Esos deseos de servir lo motivaron para fundar en el 2015, junto con otros renombrados escritores, el Grupo de Autores Libres e Independientes de Costa Rica, desde donde bregó por abrir espacios de apoyo y promoción literaria

Autoproclamado como el escritor del pueblo, sus especialidades fueron la novela, los relatos de no ficción y, por supuesto, la poesía, en la que hacía constante referencia a su madre, a la vida cotidiana, así como a sus triunfos -y fracasos- amorosos.

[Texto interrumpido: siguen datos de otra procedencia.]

variable {Γ U} {r₀ : ℝ} {hr₀ : IsRadius r₀} (F : Γ.CapFill U hr₀)

/-- **The cap map**: the filler on the small closed disc, the planar collar outside. [folklore] -/
def cap (z : ℂ) : ℂ := if ‖z‖ ≤ r₀ then F.h₀ z else Γ.cP U z

/-- The cap map is the piecewise map. [folklore] -/
theorem cap_eq [∀ j, Decidable (j ∈ closedBall (0 : ℂ) r₀)] : cap F = (closedBall (0 : ℂ) r₀).piecewise F.h₀ (Γ.cP U) := by
  funext z
  by_cases h : ‖z‖ ≤ r₀
  · rw [piecewise_eq_of_mem _ _ _ (mem_closedBall_zero_iff.2 h), cap, if_pos h]
  · rw [piecewise_eq_of_notMem _ _ _ (fun h' => h (mem_closedBall_zero_iff.1 h')), cap, if_neg h]

/-- On the small closed disc the cap is the filler. [folklore] -/
theorem cap_of_le {z : ℂ} (hz : ‖z‖ ≤ r₀) : cap F z = F.h₀ z := by
  rw [cap, if_pos hz]

/-- Off the small closed disc the cap is the planar collar. [folklore] -/
theorem cap_of_lt {z : ℂ} (hz : r₀ < ‖z‖) : cap F z = Γ.cP U z := by
  rw [cap, if_neg (not_le.2 hz)]

/-- On the shell the cap is the planar collar. [folklore] -/
theorem cap_of_mem_shell {z : ℂ} (hz : z ∈ shell r₀) : cap F z = Γ.cP U z := by
  rcases hz.1.eq_or_lt with h | h
  · rw [cap_of_le F (le_of_eq h.symm)]; exact F.eqOn (mem_sphere_zero_iff_norm.2 h.symm)
  · exact cap_of_lt F h

/-- The filler maps the small closed disc onto the closed inner domain of the inner curve.
[folklore] -/
theorem image_h₀_closedBall : F.h₀ '' closedBall 0 r₀ = closure (Γ.domR U hr₀).carrier := by
  rw [← ball_union_sphere, image_union, F.image_ball, F.image_sphere, closure_eq_self_union_frontier, Γ.frontier_domR U hr₀]

/-- The cap is continuous on the closed unit disc. [folklore] -/
theorem continuousOn_cap (hr₀1 : r₀ < 1) : ContinuousOn (cap F) (closedBall 0 1) := by
  classical
  rw [closedBall_eq_union hr₀1, cap_eq]
  refine continuousOn_piecewise_of_isClosed isClosed_closedBall (isClosed_shell r₀) F.h₀.continuous.continuousOn
    ((Γ.continuousOn_cP U).mono (shell_subset_roundAnn hr₀)) ?_
  rw [closedBall_inter_shell hr₀1]; exact F.eqOn

include hBin in
/-- **The cap is a bijection of the closed unit disc onto the closed inner domain of the unit
curve.** [folklore] -/
theorem bijOn_cap (hr₀1 : r₀ < 1) : BijOn (cap F) (closedBall 0 1) (closure (Λ.dom Γ.y).carrier) := by
  classical
  rw [cap_eq]
  have key := bijOn_piecewise (f := F.h₀) (g := Γ.cP U) (A := closedBall (0 : ℂ) r₀) (A' := shell r₀)
    (B := closure (Γ.domR U hr₀).carrier) (B' := Γ.cP U '' shell r₀)
    (by rw [← image_h₀_closedBall F]; exact F.h₀.injective.injOn.bijOn_image)
    (((Γ.injOn_cP U).mono (shell_subset_roundAnn hr₀)).bijOn_image)
    (by rw [closedBall_inter_shell hr₀1]; exact F.eqOn)
    (by rw [closedBall_inter_shell hr₀1, F.image_sphere]; exact Γ.image_cP_shell_inter_closure_subset U hBin hr₀ hr₀1)
  rw [← closedBall_eq_union hr₀1] at key
  convert key using 1
  -- `closure dom = closure (domR r₀) ∪ cP '' shell`
  have hreg := Γ.dom_diff_closure_domR_eq U hBin hr₀ hr₀1
  have hcl₀ := Γ.closure_domR_subset_dom U hBin hr₀ hr₀1
  have hshell : Γ.cP U '' shell r₀ = Γ.J U r₀ ∪ Γ.band U r₀ ∪ Γ.J U 1 := by
    apply Subset.antisymm
    · rintro _ ⟨z, hz, rfl⟩
      rcases hz.1.eq_or_lt with h0 | h0
      · exact Or.inl (Or.inl ⟨z, mem_sphere_zero_iff_norm.2 h0.symm, rfl⟩)
      rcases hz.2.eq_or_lt with h1 | h1
      · exact Or.inr ⟨z, mem_sphere_zero_iff_norm.2 h1, rfl⟩
      · exact Or.inl (Or.inr ⟨z, ⟨shell_subset_roundAnn hr₀ hz, h0, h1⟩, rfl⟩)
    · rintro w ((⟨z, hz, rfl⟩ | ⟨z, ⟨-, hz⟩, rfl⟩) | ⟨z, hz, rfl⟩)
      · exact ⟨z, ⟨(mem_sphere_zero_iff_norm.1 hz).ge, by rw [mem_sphere_zero_iff_norm.1 hz]; exact hr₀1.le⟩, rfl⟩
      · exact ⟨z, ⟨hz.1.le, hz.2.le⟩, rfl⟩
      · exact ⟨z, ⟨by rw [mem_sphere_zero_iff_norm.1 hz]; exact hr₀1.le, (mem_sphere_zero_iff_norm.1 hz).le⟩, rfl⟩
  rw [hshell, closure_eq_self_union_frontier, Λ.frontier_dom, ← J_one]
  have hdom : (Λ.dom Γ.y).carrier = closure (Γ.domR U hr₀).carrier ∪ Γ.band U r₀ := by
    rw [← hreg, union_sdiff_cancel hcl₀]
  have hJ₀ : Γ.J U r₀ ⊆ closure (Γ.domR U hr₀).carrier := by
    rw [← Γ.frontier_domR U hr₀]; exact frontier_subset_closure
  rw [hdom]
  ext w; simp only [mem_union]; constructor
  · rintro ((h | h) | h)
    · exact Or.inl h
    · exact Or.inr (Or.inl (Or.inr h))
    · exact Or.inr (Or.inr h)
  · rintro (h | ((h | h) | h))
    · exact Or.inl (Or.inl h)
    · exact Or.inl (Or.inl (hJ₀ h))
    · exact Or.inl (Or.inr h)
    · exact Or.inr h

include hBin in
/-- The cap maps the open unit disc onto the inner domain of the unit curve. [folklore] -/
theorem image_cap_ball (hr₀1 : r₀ < 1) : cap F '' ball 0 1 = (Λ.dom Γ.y).carrier := by
  have hreg := Γ.dom_diff_closure_domR_eq U hBin hr₀ hr₀1
  have hcl₀ := Γ.closure_domR_subset_dom U hBin hr₀ hr₀1
  have h1 : cap F '' closedBall 0 r₀ = closure (Γ.domR U hr₀).carrier := by
    rw [← image_h₀_closedBall F]; exact image_congr fun z hz => cap_of_le F (mem_closedBall_zero_iff.1 hz)
  have h2 : cap F '' {z | z ∈ roundAnn ∧ ‖z‖ ∈ Ioo r₀ 1} = Γ.band U r₀ :=
    image_congr fun z hz => cap_of_lt F hz.2.1
  have hball : ball (0 : ℂ) 1 = closedBall 0 r₀ ∪ {z | z ∈ roundAnn ∧ ‖z‖ ∈ Ioo r₀ 1} := by
    ext z
    simp only [mem_ball_zero_iff, mem_union, mem_closedBall_zero_iff, mem_setOf_eq, mem_Ioo]
    constructor
    · intro h
      by_cases h' : ‖z‖ ≤ r₀
      · exact Or.inl h'
      · exact Or.inr ⟨⟨hr₀.1.trans (not_le.1 h'), h.trans isRadius_one.2⟩, not_le.1 h', h⟩
    · rintro (h | h)
      · linarith
      · exact h.2.2
  rw [hball, image_union, h1, h2, ← hreg, union_sdiff_cancel hcl₀]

Dentro de su prolífico catálogo, destacan títulos como “En nuestro mar despertaron mis sueños”, “Tatuado por el amor”, “Para que no me olvides”, “El Mar se llevó en las olas mis anhelos”, “Poesías y vivencias”, entre otras que escribió bajo ese seudónimo que lo describía a carta cabal: Popolesama.

Era un enamorado de la vida y de las mujeres, que, hasta el último de sus días, fueron inspiración para escribir bellos poemas que tocaban las fibras más sensibles del lector. En sus textos, aparte de su devoción al mar, reflejaba la idiosincrasia de su tierra, su amor incondicional por la vida y cierta melancolía por los tiempos pasados.

Cuando asistía a una feria literaria era como si emprendiera un viaje: siempre lo acompañaba una maleta cargada de libros -propios y de terceros- que vendía con tal compromiso y dedicación que parecía que todos fueran suyos.

Visitarlo en su stand representaba no solo la oportunidad de adquirir alguna de sus maravillosas obras, sino departir con él un rato agradable, escuchando alguna de sus múltiples y divertidas anécdotas de juventud.

De cuando trabajó como linotipista en el desaparecido Periódico Diario de Costa Rica en 1956 o cuando llevó estudios de literatura con énfasis en Poesía Lírica y Novela, en la UCR, entre muchas otras experiencias.

La última vez que coincidimos fue en la FILCR del 2023, en Pedregal. Me parece verlo bajándose de su Subarú Justi gris (todo un clásico) y caminar despacio hacia el salón, casi arrastrando los pies, saludando a todos a su paso.

Jadeando, llegaba hasta el stand donde, metódicamente, extraía los libros de la maleta y los acomodaba, cual preciado tesoro, en la mesa del stand de turno. Su rostro reflejaba alegría, humildad y orgullo por su oficio.

Aunque diezmado de salud en sus últimas apariciones, participar de las ferias lo llenaba de vitalidad. Con sus más de 80 años a cuestas, asistía emocionado, por más cansado o adolorido que estuviera. Era de los primeros en llegar e iniciar la faena de venta con el mismo entusiasmo de sus años mozos.

Desde enero pasado no lo volvería a hacer. Dios tenía otros planes para él y se nos adelantó. Me dolió en el alma la noticia, pero sé que su espíritu permanece indeleble en cada línea que escribió y en el corazón de todos los que le conocimos.

Querido abuelo Popo, que el recuerdo de tu madre y tu adorado mar Pacífico sigan inspirando las historias de vida eterna que ahora escribes desde un mejor lugar. Por tus enseñanzas, por tu ejemplo de entrega y amor incondicional a los tuyos y a la literatura costarricense, pero sobre todo por concederme el honor de ser tu nieto de letras… ¡gracias, mil gracias, y hasta siempre!